Chapter 6: Double Booking

Week two started with Nandor's idea.

This was always dangerous. Nandor's ideas came with the enthusiasm of someone who had conquered nations and the practical planning skills of someone who had servants to handle the details for eight hundred years. His ideas were ambitious, grandiose, and almost universally dependent on other people figuring out how to make them work.

"I need blood," he announced at dusk, addressing the household from his favorite chair in the fancy room. "The special kind. For a ritual."

Nadja looked up from her embroidery. "What ritual?"

"A very important ritual. It requires virgin blood."

"We haven't needed virgin blood since the 1400s," Laszlo said from somewhere behind a book. "That whole requirement was always more about the procurement challenge than the actual magical efficacy."

"Nevertheless." Nandor raised a hand imperiously. "I require it. Guillermo!"

Guillermo appeared in the doorway. "Yes, master?"

"Fetch me virgin blood from the blood bank. The rare type. The O-negative."

"O-negative isn't—" Guillermo stopped himself. "Yes, master. I'll go now."

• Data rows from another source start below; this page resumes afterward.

import Summits.KontsevichZagierPeriods.KontsevichZagierPeriods.Theses.SymplecticScissors
import Summits.KontsevichZagierPeriods.KontsevichZagierPeriods.Theorems.PlanarK0Injective.Negative.Kit
import Summits.KontsevichZagierPeriods.KontsevichZagierPeriods.Theorems.PlanarAreas.Negative.Normalisations
import Literature.NumberTheory.Transcendental.KZSemiCanonicalReductionProofs
import Literature.NumberTheory.Transcendental.KZSemiCanonicalReductionDimOne
import Literature.NumberTheory.Transcendental.SemialgebraicMapsProofs
import Literature.NumberTheory.Transcendental.KZLogCalculusProofs
import Literature.NumberTheory.Transcendental.SemialgebraicMonotonicityDefinable

/-!
# `PlanarCompiler`, stub `stub_elementaryMoves` — helper file I: bookkeeping in the planar set-chain group

Crux stmt-KontsevichZagierPeriods-10058 (route SymplecticScissors), line `twist-restoring-shear`.
Bookkeeping lemmas for the planar set-chain group
`G = closure((domainAddRel ∪ changeOfVariablesRel) ∩ closure{[s] : s planar, integrand 1})`
(`planarGroup` of the kit `PlanarK0Injective.Negative.Kit`), all stated for integrand-`1` planar
representations with prescribed domains:

* §1 restriction, one cut, null modifications, finite almost-partitions
  (`of_sub_sum_mem_planarGroup`, the planar copy of `KZ.of_sub_sum_of_mem_relations`);
* §2 a rule-2 instance with `|det| = 1` between integrand-`1` representations is in `G`, preserves
  area (`volume_image_eq_of_abs_det_eq_one`), and its image carries an integrand-`1` representation;
* §3 cylinders, open bands `{x ∈ P, a x < y < b x}` and graphs over subsets `P` of the line;
* §4 null `ℚ`-semialgebraic subsets of the line are finite; `1 × 1` determinants.

Registered sub-goal: `stub_elementaryMoves_nullModification` (null modifications of integrand-`1`
planar representations lie in `G`).
-/

noncomputable section

open MeasureTheory Set
open Literature.NumberTheory.Transcendental Literature.ModelTheory.ExponentialFields
open Summit.KontsevichZagierPeriods.KontsevichZagierPeriods.Theses.SymplecticScissors
open Summit.KontsevichZagierPeriods.SymplecticScissors.PlanarK0InjectiveNegative
open Summit.KontsevichZagierPeriods.PlanarAreas.Negative (volume_lt_top_of_integrand_one)

namespace Summit.KontsevichZagierPeriods.SymplecticScissors.PlanarCompilerProof.ElementaryMoves

/-! ## §1 Finite area, cuts, null modifications, finite almost-partitions -/

/-- A restriction of an integrand-`1` representation has integrand `1` on its domain. [folklore] -/
theorem restrict_one {n : ℕ} (r : KZ.IntegralRep n) (hr : ∀ p ∈ r.domain, r.integrand p = 1)
    (s : Set (Fin n → ℝ)) (hs : IsSemialgebraic ℚ s) (hsr : s ⊆ r.domain) :
    ∀ p ∈ (r.restrict s hs hsr).domain, (r.restrict s hs hsr).integrand p = 1 :=
  fun p hp => hr p (hsr hp)

/-- An integrand-`1` planar representation is a planar generator. [folklore] -/
theorem of_mem_closure_planarGens (r : KZ.IntegralRep 2) (hr : ∀ p ∈ r.domain, r.integrand p = 1) :
    KZ.of r ∈ AddSubgroup.closure planarGens :=
  AddSubgroup.subset_closure ⟨r, hr, rfl⟩

/-- One cut: a planar rule-1a instance among integrand-`1` representations lies in `G`. [folklore] -/
theorem cut_mem_planarGroup (r r₁ r₂ : KZ.IntegralRep 2) (hr : ∀ p ∈ r.domain, r.integrand p = 1)
    (hr₁ : ∀ p ∈ r₁.domain, r₁.integrand p = 1) (hr₂ : ∀ p ∈ r₂.domain, r₂.integrand p = 1)
    (hdom : r.domain = r₁.domain ∪ r₂.domain) (h0 : volume (r₁.domain ∩ r₂.domain) = 0) :
    KZ.of r - KZ.of r₁ - KZ.of r₂ ∈ planarGroup := by
  refine AddSubgroup.subset_closure ⟨Or.inl ⟨2, r, r₁, r₂, hdom, h0, fun p hp => ?_, fun p hp => ?_,
    rfl⟩, ?_⟩
  · rw [hr₁ p hp, hr p (hdom ▸ Or.inl hp)]
  · rw [hr₂ p hp, hr p (hdom ▸ Or.inr hp)]
  · exact sub_mem (sub_mem (of_mem_closure_planarGens r hr) (of_mem_closure_planarGens r₁ hr₁))
      (of_mem_closure_planarGens r₂ hr₂)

He left. I watched him go, noting the tightness in his shoulders, the practiced patience in his voice.

Nandor's attention swung to me.

"You. New familiar."

"Yes?"

"Also fetch me virgin blood. From the same blood bank. But separately."

I blinked. "You want us both to—"

"I want redundancy. Redundancy is the key to successful conquest. If one supply line fails, another succeeds." He nodded sagely. "This is strategic thinking."

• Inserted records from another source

/-- **M2 — rate-free no-parking in the late retarded region** (the card's time-localised rung).
Same setting as M1, `|ψ| ≤ P` on `Ω`.  If the free field is eventually small beyond every retarded
time, `∀ ε > 0 ∃ u₀, |χ| ≤ ε on Ω ∩ {t − r ≥ u₀}`, then so is `ψ`, and so are BOTH first derivatives
of `ψ − χ`.  Proof sketch: with `N(u₀) := sup {|ψ(t,r)| : t − r ≥ u₀}` (non-increasing, `≤ P`), the
source points feeding `(ψ − χ)(t,r)` through the double integral have retarded time `t − r − 2(s − ρ)`,
so splitting `s − ρ ≤ L` / `> L` gives `N(u₀) ≤ N_χ(u₀) + η·N(u₀ − 2L) + P·∫_{R₀+L}^∞ (s − R₀)ν`; letting
`u₀ → ∞` then `L → ∞`: `lim N ≤ η·lim N`, i.e. `lim N = 0`.  Derivatives: `w = (∂ₜ + ∂ᵣ)(ψ − χ)` is an
incoming-ray integral of `Vψ` (same splitting, `∫ν < ∞` by continuity of `ν` on `[R₀, R₀+1]`), and
`z = (∂ₜ − ∂ᵣ)(ψ − χ)` is transported along outgoing rays from the cylinder where `z = −w`
(`ψ − χ ≡ 0` there kills `∂ₜ`), plus `∫ ν|ψ|` over points of the same retarded time.  Size M. -/
def NoParkingDecay : Prop :=
  ∀ (T R₀ η P : ℝ) (ν : ℝ → ℝ) (V ψ χ : ℝ → ℝ → ℝ),
    0 ≤ R₀ → η < 1 →
    ContinuousOn ν (Set.Ici R₀) →
    IntegrableOn (fun s ↦ (s - R₀) * ν s) (Set.Ioi R₀) →
    (∫ s in Set.Ioi R₀, (s - R₀) * ν s) ≤ η →
    (∀ t r, T ≤ t → R₀ ≤ r → |V t r| ≤ ν r) →
    ContDiff ℝ 2 (Function.uncurry ψ) → ContDiff ℝ 2 (Function.uncurry χ) →
    (∀ t r, T ≤ t → R₀ ≤ r →
      iteratedDeriv 2 (fun s ↦ ψ s r) t - iteratedDeriv 2 (ψ t) r + V t r * ψ t r = 0) →
    (∀ t r, T ≤ t → R₀ ≤ r → iteratedDeriv 2 (fun s ↦ χ s r) t - iteratedDeriv 2 (χ t) r = 0) →
    (∀ r, R₀ ≤ r → χ T r = ψ T r ∧ deriv (fun s ↦ χ s r) T = deriv (fun s ↦ ψ s r) T) →
    (∀ t, T ≤ t → χ t R₀ = ψ t R₀) →
    (∀ t r, T ≤ t → R₀ ≤ r → |ψ t r| ≤ P) →
    (∀ ε > 0, ∃ u₀ : ℝ, ∀ t r, T ≤ t → R₀ ≤ r → u₀ ≤ t - r → |χ t r| ≤ ε) →
    ∀ ε > 0, ∃ u₀ : ℝ, ∀ t r, T ≤ t → R₀ ≤ r → u₀ ≤ t - r →
      |ψ t r| ≤ ε ∧ |deriv (fun s ↦ ψ s r - χ s r) t| ≤ ε ∧ |deriv (fun s ↦ ψ t s - χ t s) r| ≤ ε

"This is you forgetting you already sent Guillermo," Nadja said without looking up.

"I did not forget. I am being strategic."

I didn't argue. Arguing with Nandor was like arguing with weather — exhausting and ultimately pointless.

"I'll go," I said.

[+4 VEP: Comedic Setup]

The van was already running when I reached the garage.

Guillermo sat in the driver's seat, hands on the wheel, staring straight ahead. His expression suggested he'd been expecting me.

"Let me guess," he said. "Redundancy?"

"Strategic thinking."

He laughed. It wasn't a friendly laugh — more the dark humor of someone who'd seen this particular farce play out too many times.

"Get in," he said.

I got in.

The drive to the blood bank took twenty minutes through Staten Island's darkened streets. Neither of us spoke for the first five. Then Guillermo broke the silence.

"He's done this before, you know. Sent me on an errand, then sent someone else because he forgot. Usually it's just him, flying after me in bat form, getting confused when I'm already halfway there."

"Sounds inefficient."

"Everything about this household is inefficient." He glanced at me. "You've been trying to fix that."

It wasn't an accusation. Just an observation.

"I like things organized," I said. "It's a professional habit."

"Production work."

"Production work."

Another silence. The streetlights strobed across the windshield in regular intervals.

"I printed a fake blood bank ID this afternoon," I said. "Donation center credentials. Should get us past the front desk."

Guillermo's hands tightened on the wheel. Then relaxed.

"That's... actually useful."

"I try."

[+6 VEP: Unexpected Cooperation]

The blood bank's after-hours entrance was around the back. A single security guard sat in a booth, reading a magazine with the dedicated boredom of someone counting the minutes until their shift ended.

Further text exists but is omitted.